# Maltese Cuisine Food Recipes 
---

In [1]:
# Libraries needed to get the html from a site and to parse the html
from bs4 import BeautifulSoup as bs
import requests
from parse_ingredients import parse_ingredient
import pandas
import pyfood as pyf

## Base URL
This is the main URL or home page of the Maltese Cuisine site. It is being accessed, parsed and stored in the soup variable.

In [2]:
# Saving the url to a variable, getting the url and parsing the html
mainURL = "https://maltesecuisine.com/"
req = requests.get(mainURL)
soup = bs(req.text, "html.parser")

## getPages
This function will go through the main URL and the next pages. These pages all contain hrefs to the recipes on this site. It will save the links of these hrefs to the the hrefs list variable that is being returned

In [3]:
def getPages():
    hrefs = []
    for i in range(1, 12):
        if i == 1:
            req = requests.get("https://maltesecuisine.com")
            soup = bs(req.text, "html.parser")
            temp = soup.findAll("div", class_="post-img")
            for j in temp:
                allAs = j.findAll("a")
                for a in allAs:
                    hrefs.append(a.get('href'))
        else:
            siteURL = "https://maltesecuisine.com/page/" + str(i)
            req = requests.get(siteURL)
            soup = bs(req.text, "html.parser")
            temp = soup.findAll("div", class_="post-img")
            for j in temp:
                allAs = j.findAll("a")
                for a in allAs:
                    hrefs.append(a.get('href'))
    return hrefs

In [22]:
hrefs = getPages()

## Save recipe links to CSV
These chunks of code will create a CSV file, ListOfRecipes which will have two columns. The one of the left being the recipe's name and the one on the left will store the link to the recipe.

To get the recipe's name, it is using the list of links/hrefs, accessing and parsing the page. Then it finds the h1 tag in the html wihch should be the dish name.

In [5]:
RecipeList = []

for recipe in hrefs:
    req = requests.get(recipe) # Accesses the next recipe
    soup = bs(req.text, "html.parser")
    title = soup.findAll('h1') # finds the name of the recipe

    row = []

    for j in title:
        row.append(str(j.get_text(strip=False)))

    row.append(recipe)

    RecipeList.append(row)

In [6]:
linkList = []
dishList = []

for entry in RecipeList:
    linkList.append(entry[1])
    dishList.append(entry[0])

In [7]:
listOfRecipesCSV = pandas.read_csv('../CSV/recipeLinks.csv')

In [8]:
recipeListDF = pandas.DataFrame(list(zip(dishList, linkList)), columns=['Recipe Name', 'Links'])

In [9]:
listOfRecipesCSV = listOfRecipesCSV.append(recipeListDF, ignore_index = True)

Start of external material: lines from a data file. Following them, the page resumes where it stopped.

import Literature.Analysis.UnboundedOperators.LinearizedBoltzmannOperator
import HarnessLib

/-!
# The collision frequency of the linearised hard-sphere operator: positive lower bound, continuity

Sibling proof file of `LinearizedBoltzmannOperator.lean`. For the collision frequency
`ν(v) = ∫∫ ((v - v_*)·ω)₊ dω M(v_*) dv_*` (`collisionFrequency`) of Grad's splitting `L = -ν + K`
the tree has the upper bound `ν(v) ≤ C_ν (1 + |v|)` (`collisionFrequency_le`). Here we prove the
lower half of CIP 1994 §7.2 (2.15), `0 < ν₀ ≤ ν(v)` for all `v` (`exists_pos_le_collisionFrequency`),
together with the linear lower bound `ν(v) ≥ s₀ |v|` (`exists_pos_mul_norm_le_collisionFrequency`)
and the positivity and continuity of `ν` (`collisionFrequency_pos_and_continuous`).

Proof: the angular factor `s(V) = ∫ (V·ω)₊ dω` is continuous, positively homogeneous of degree one
and positive for `V ≠ 0` (the surface measure charges the open cap `{V·ω > 0}`), hence
`s(V) ≥ s₀ |V|` with `s₀ = min_{|e| = 1} s(e) > 0` (compactness of the unit sphere); then
`ν(v) = ∫ s(v - w) dM(w) ≥ s₀ ∫ |v - w| dM(w) ≥ s₀ max (|v|, m₁ - |v|) ≥ s₀ m₁ / 2`, using that the
Maxwellian is centred (`∫ w dM = 0`, Jensen) and `m₁ = ∫ |w| dM > 0`.

No new definitions are introduced (the constants are existentially quantified).

## References

* C. Cercignani, R. Illner, M. Pulvirenti, *The Mathematical Theory of Dilute Gases*, Springer
  (1994), §7.2 (2.15), p. 197: `0 < ν₀ ≤ ν(|ξ|) ≤ ν₁ (1 + |ξ|²)^{1/2}`.
-/

open MeasureTheory Metric Real Set Filter Topology ProbabilityTheory Module
open scoped InnerProductSpace ENNReal

namespace Literature.Analysis.UnboundedOperators

noncomputable section

open Literature.MathematicalPhysics.KineticTheory (sphereMeasure hardSphereKernel)
open Literature.Analysis.FluidPDE

variable {E : Type*} [NormedAddCommGroup E] [InnerProductSpace ℝ E] [FiniteDimensional ℝ E]
  [MeasurableSpace E] [BorelSpace E]

/-! ### The angular factor `s(V) = ∫ (V·ω)₊ dω` -/

omit [FiniteDimensional ℝ E] [MeasurableSpace E] [BorelSpace E] in
/-- The hard-sphere kernel only depends on the relative velocity: `B(v, w, ω) = B(v - w, 0, ω)`.
[folklore] -/
theorem hardSphereKernel_eq_sub_zero (v w : E) (ω : sphere (0 : E) 1) :
    hardSphereKernel (v, w) ω = hardSphereKernel (v - w, 0) ω := by
  simp [hardSphereKernel]

omit [FiniteDimensional ℝ E] [MeasurableSpace E] [BorelSpace E] in
/-- Positive homogeneity of the hard-sphere kernel in the relative velocity. [folklore] -/
theorem hardSphereKernel_smul_zero {t : ℝ} (ht : 0 ≤ t) (V : E) (ω : sphere (0 : E) 1) :
    hardSphereKernel (t • V, 0) ω = t * hardSphereKernel (V, 0) ω := by
  simp only [hardSphereKernel, sub_zero, real_inner_smul_left]
  rw [mul_max_of_nonneg _ _ ht, mul_zero]

/-- Positive homogeneity of the angular factor: `s(t V) = t s(V)` for `t ≥ 0`. [folklore] -/
theorem sphereIntegral_hardSphereKernel_smul {t : ℝ} (ht : 0 ≤ t) (V : E) :
    ∫ ω, hardSphereKernel (t • V, 0) ω ∂sphereMeasure =
      t * ∫ ω, hardSphereKernel (V, 0) ω ∂sphereMeasure := by
  rw [← integral_const_mul]
  exact integral_congr_ae (Eventually.of_forall fun ω => hardSphereKernel_smul_zero ht V ω)

/-- The angular factor is positive off the origin: `∫ (V·ω)₊ dω > 0` for `V ≠ 0` (the integrand is
positive on the open cap `{V·ω > 0} ∋ V/|V|`, which has positive surface measure). [folklore] -/
theorem sphereIntegral_hardSphereKernel_pos {V : E} (hV : V ≠ 0) :
    0 < ∫ ω, hardSphereKernel (V, 0) ω ∂sphereMeasure := by
  haveI := isFiniteMeasure_sphereMeasure (E := E)
  haveI : (sphereMeasure : Measure (sphere (0 : E) 1)).IsOpenPosMeasure := by
    unfold sphereMeasure; infer_instance
  have hcont : Continuous fun ω : sphere (0 : E) 1 => hardSphereKernel (V, 0) ω := by
    unfold hardSphereKernel; fun_prop
  have hint : Integrable (fun ω : sphere (0 : E) 1 => hardSphereKernel (V, 0) ω) sphereMeasure :=
    (integrable_const ‖V‖).mono' hcont.aestronglyMeasurable (Eventually.of_forall fun ω => by
      rw [Real.norm_eq_abs, abs_of_nonneg (le_max_right _ _)]
      simpa [hardSphereKernel] using (le_abs_self _).trans (abs_inner_sphere_le V ω))
  have h0 : (0 : sphere (0 : E) 1 → ℝ) ≤ fun ω => hardSphereKernel (V, 0) ω :=
    fun ω => le_max_right _ _
  rw [integral_pos_iff_support_of_nonneg h0 hint]
  have hopen : IsOpen (Function.support fun ω : sphere (0 : E) 1 => hardSphereKernel (V, 0) ω) :=
    isOpen_ne_fun hcont continuous_const
  refine hopen.measure_pos _ ⟨⟨‖V‖⁻¹ • V, ?_⟩, ?_⟩
  · rw [mem_sphere_zero_iff_norm, norm_smul, norm_inv, norm_norm, inv_mul_cancel₀ (norm_ne_zero_iff.2 hV)]
  · change hardSphereKernel (V, 0) ⟨‖V‖⁻¹ • V, _⟩ ≠ 0
    simp only [hardSphereKernel, sub_zero, real_inner_smul_right, real_inner_self_eq_norm_sq]
    have h : 0 < ‖V‖⁻¹ * ‖V‖ ^ 2 := by positivity
    exact (lt_max_of_lt_left h).ne'

/-- **Linear lower bound on the angular factor**: `∫ ((v - w)·ω)₊ dω ≥ s₀ |v - w|` with `s₀ > 0`
(`s₀` = the minimum of the continuous positive function `e ↦ ∫ (e·ω)₊ dω` on the unit sphere).
[folklore] -/
theorem exists_pos_mul_norm_le_sphereIntegral_hardSphereKernel (hE : 0 < finrank ℝ E) :
    ∃ s₀ : ℝ, 0 < s₀ ∧ ∀ v w : E,
      s₀ * ‖v - w‖ ≤ ∫ ω, hardSphereKernel (v, w) ω ∂sphereMeasure := by
  haveI : Nontrivial E := Module.nontrivial_of_finrank_pos hE
  obtain ⟨e, he⟩ : ∃ e : E, ‖e‖ = 1 := by
    obtain ⟨x, hx⟩ := exists_ne (0 : E)
    exact ⟨‖x‖⁻¹ • x, by rw [norm_smul, norm_inv, norm_norm, inv_mul_cancel₀ (norm_ne_zero_iff.2 hx)]⟩
  have hcont : Continuous fun V : E => ∫ ω, hardSphereKernel (V, 0) ω ∂sphereMeasure :=
    continuous_sphereIntegral_hardSphereKernel.comp (Continuous.prodMk_left (0 : E))
  obtain ⟨e₀, he₀, hmin⟩ := (isCompact_sphere (0 : E) 1).exists_isMinOn
    ⟨e, mem_sphere_zero_iff_norm.2 he⟩ hcont.continuousOn
  have he₀1 : ‖e₀‖ = 1 := mem_sphere_zero_iff_norm.1 he₀
  have he₀0 : e₀ ≠ 0 := by
    intro h; rw [h, norm_zero] at he₀1; exact zero_ne_one he₀1
  refine ⟨∫ ω, hardSphereKernel (e₀, 0) ω ∂sphereMeasure, sphereIntegral_hardSphereKernel_pos he₀0,
    fun v w => ?_⟩
  rw [integral_congr_ae (Eventually.of_forall fun ω => hardSphereKernel_eq_sub_zero v w ω)]
  set V : E := v - w with hV
  by_cases hV0 : V = 0
  · simp [hV0, hardSphereKernel]
  have hnorm : 0 < ‖V‖ := norm_pos_iff.2 hV0
  have hdecomp : V = ‖V‖ • (‖V‖⁻¹ • V) := by
    rw [smul_smul, mul_inv_cancel₀ hnorm.ne', one_smul]
  have hunit : ‖V‖⁻¹ • V ∈ sphere (0 : E) 1 := by
    rw [mem_sphere_zero_iff_norm, norm_smul, norm_inv, norm_norm, inv_mul_cancel₀ hnorm.ne']
  rw [hdecomp, sphereIntegral_hardSphereKernel_smul hnorm.le, norm_smul, norm_norm,
    mem_sphere_zero_iff_norm.1 hunit, mul_one, mul_comm]
  exact mul_le_mul_of_nonneg_left (hmin hunit) hnorm.le

/-! ### The collision frequency -/

/-- The first absolute moment of the Maxwellian is positive: `∫ |w| dM(w) > 0`. [folklore] -/
theorem integral_norm_stdGaussian_pos (hE : 0 < finrank ℝ E) :
    0 < ∫ w, ‖w‖ ∂stdGaussian E := by
  haveI : Nontrivial E := Module.nontrivial_of_finrank_pos hE
  haveI := isOpenPosMeasure_stdGaussian (E := E)
  have hint : Integrable (fun w : E => ‖w‖) (stdGaussian E) := by
    simpa using (IsGaussian.memLp_id (stdGaussian E) 1 ENNReal.one_ne_top).integrable le_rfl |>.norm
  rw [integral_pos_iff_support_of_nonneg (fun w => norm_nonneg _) hint]
  have hsupp : Function.support (fun w : E => ‖w‖) = {0}ᶜ := by
    ext w; simp
  rw [hsupp]
  obtain ⟨x, hx⟩ := exists_ne (0 : E)
  exact isOpen_compl_singleton.measure_pos _ ⟨x, hx⟩

/-- **Positive lower bound on the collision frequency with linear growth**: there is `s₀ > 0`
with `ν(v) ≥ s₀ |v|` and `ν(v) ≥ s₀ (m₁ - |v|)`, `m₁ = ∫ |w| dM` (the Maxwellian is centred, so
`∫ |v - w| dM ≥ |∫ (v - w) dM| = |v|`). [folklore] -/
theorem exists_pos_mul_norm_le_collisionFrequency (hE : 0 < finrank ℝ E) :
    ∃ s₀ : ℝ, 0 < s₀ ∧ ∀ v : E, s₀ * ‖v‖ ≤ collisionFrequency v ∧
      s₀ * ((∫ w, ‖w‖ ∂stdGaussian E) - ‖v‖) ≤ collisionFrequency v := by
  obtain ⟨s₀, hs₀, hle⟩ := exists_pos_mul_norm_le_sphereIntegral_hardSphereKernel hE
  have hnorm : Integrable (fun w : E => ‖w‖) (stdGaussian E) := by
    simpa using (IsGaussian.memLp_id (stdGaussian E) 1 ENNReal.one_ne_top).integrable le_rfl |>.norm
  have hid : Integrable (fun w : E => w) (stdGaussian E) :=
    (IsGaussian.memLp_id (stdGaussian E) 1 ENNReal.one_ne_top).integrable le_rfl
  refine ⟨s₀, hs₀, fun v => ?_⟩
  have hsub : Integrable (fun w : E => ‖v - w‖) (stdGaussian E) := ((integrable_const v).sub hid).norm
  have hmain : s₀ * ∫ w, ‖v - w‖ ∂stdGaussian E ≤ collisionFrequency v := by
    rw [← integral_const_mul]
    exact integral_mono (hsub.const_mul s₀) (integrable_sphereIntegral_hardSphereKernel v)
      fun w => hle v w
  constructor
  · refine le_trans (mul_le_mul_of_nonneg_left ?_ hs₀.le) hmain
    calc ‖v‖ = ‖∫ w, (v - w) ∂stdGaussian E‖ := by
          rw [integral_sub (integrable_const v) hid, integral_const, integral_id_stdGaussian,
            probReal_univ, one_smul, sub_zero]
      _ ≤ ∫ w, ‖v - w‖ ∂stdGaussian E := norm_integral_le_integral_norm _
  · refine le_trans (mul_le_mul_of_nonneg_left ?_ hs₀.le) hmain
    calc (∫ w, ‖w‖ ∂stdGaussian E) - ‖v‖ = ∫ w, (‖w‖ - ‖v‖) ∂stdGaussian E := by
          rw [integral_sub hnorm (integrable_const _), integral_const, probReal_univ, one_smul]
      _ ≤ ∫ w, ‖v - w‖ ∂stdGaussian E :=
          integral_mono (hnorm.sub (integrable_const _)) hsub fun w => by
            have := norm_sub_norm_le w v
            rw [norm_sub_rev] at this
            linarith [abs_sub_abs_le_abs_sub ‖w‖ ‖v‖]

/-- **The collision frequency is bounded below by a positive constant** (the lower half of
CIP 1994 §7.2 (2.15), `0 < ν₀ ≤ ν(|ξ|)`): `ν(v) ≥ ν₀ := s₀ m₁ / 2 > 0` for all `v`.
[cite: CIPDiluteGases1994, §7.2 (2.15)] -/
theorem exists_pos_le_collisionFrequency (hE : 0 < finrank ℝ E) :
    ∃ ν₀ : ℝ, 0 < ν₀ ∧ ∀ v : E, ν₀ ≤ collisionFrequency v := by
  obtain ⟨s₀, hs₀, h⟩ := exists_pos_mul_norm_le_collisionFrequency hE
  have hm := integral_norm_stdGaussian_pos hE
  set m₁ : ℝ := ∫ w, ‖w‖ ∂stdGaussian E with hm₁
  refine ⟨s₀ * m₁ / 2, by positivity, fun v => ?_⟩
  obtain ⟨h1, h2⟩ := h v
  by_cases hv : m₁ / 2 ≤ ‖v‖
  · calc s₀ * m₁ / 2 = s₀ * (m₁ / 2) := by ring
      _ ≤ s₀ * ‖v‖ := mul_le_mul_of_nonneg_left hv hs₀.le
      _ ≤ collisionFrequency v := h1
  · push Not at hv
    calc s₀ * m₁ / 2 ≤ s₀ * (m₁ - ‖v‖) := by nlinarith
      _ ≤ collisionFrequency v := h2

/-- **The collision frequency is everywhere positive and continuous** (positivity from
`exists_pos_le_collisionFrequency`; continuity by dominated convergence: `s(v - w)` is continuous
in `v` and bounded by `σ(S) (|v| + |w|)`, locally uniformly `M dw`-integrable). The two facts are
bundled in one statement. [folklore] -/
theorem collisionFrequency_pos_and_continuous (hE : 0 < finrank ℝ E) :
    (∀ v : E, 0 < collisionFrequency v) ∧ Continuous (collisionFrequency (E := E)) := by
  obtain ⟨ν₀, hν₀, hlow⟩ := exists_pos_le_collisionFrequency hE
  refine ⟨fun v => hν₀.trans_le (hlow v), ?_⟩
  have hnorm : Integrable (fun w : E => ‖w‖) (stdGaussian E) := by
    simpa using (IsGaussian.memLp_id (stdGaussian E) 1 ENNReal.one_ne_top).integrable le_rfl |>.norm
  set S : ℝ := (sphereMeasure : Measure (sphere (0 : E) 1)).real univ with hS
  refine continuous_iff_continuousAt.2 fun v₀ => ?_
  refine continuousAt_of_dominated (bound := fun w => S * (‖v₀‖ + 1 + ‖w‖)) ?_ ?_ ?_ ?_
  · exact Eventually.of_forall fun v =>
      (continuous_sphereIntegral_hardSphereKernel.comp (Continuous.prodMk_right v)).aestronglyMeasurable
  · have hball : ∀ᶠ v in 𝓝 v₀, ‖v - v₀‖ < 1 := by
      have := Metric.ball_mem_nhds v₀ one_pos
      filter_upwards [this] with v hv
      rwa [mem_ball, dist_eq_norm] at hv
    filter_upwards [hball] with v hv
    refine Eventually.of_forall fun w => ?_
    rw [Real.norm_of_nonneg (sphereIntegral_hardSphereKernel_nonneg _)]
    refine (sphereIntegral_hardSphereKernel_le v w).trans ?_
    rw [hS]
    refine mul_le_mul_of_nonneg_left ?_ measureReal_nonneg
    have : ‖v‖ ≤ ‖v₀‖ + 1 := by
      have := norm_le_insert' v v₀; linarith
    linarith
  · exact ((integrable_const _).add hnorm).const_mul S
  · exact Eventually.of_forall fun w =>
      (continuous_sphereIntegral_hardSphereKernel.comp (Continuous.prodMk_left w)).continuousAt

end

end Literature.Analysis.UnboundedOperators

  listOfRecipesCSV = listOfRecipesCSV.append(recipeListDF, ignore_index = True)


In [10]:
listOfRecipesCSV.to_csv('../CSV/recipeLinks.csv')

## Append ingredients to CSV file
The CSV file created before is being used to get all the Maltese Cuisine dishes and their links.

The getListOfIngredients function will go through a recipe's page whose URL is passed as a parameter. The list of ingredients is being returned. This function does not parse the ingredients insted it takes the entire string found on the page, meaning that if one of the recipe ingredients were '2 breaded veal chops' it will return '2 breaded veal chops'.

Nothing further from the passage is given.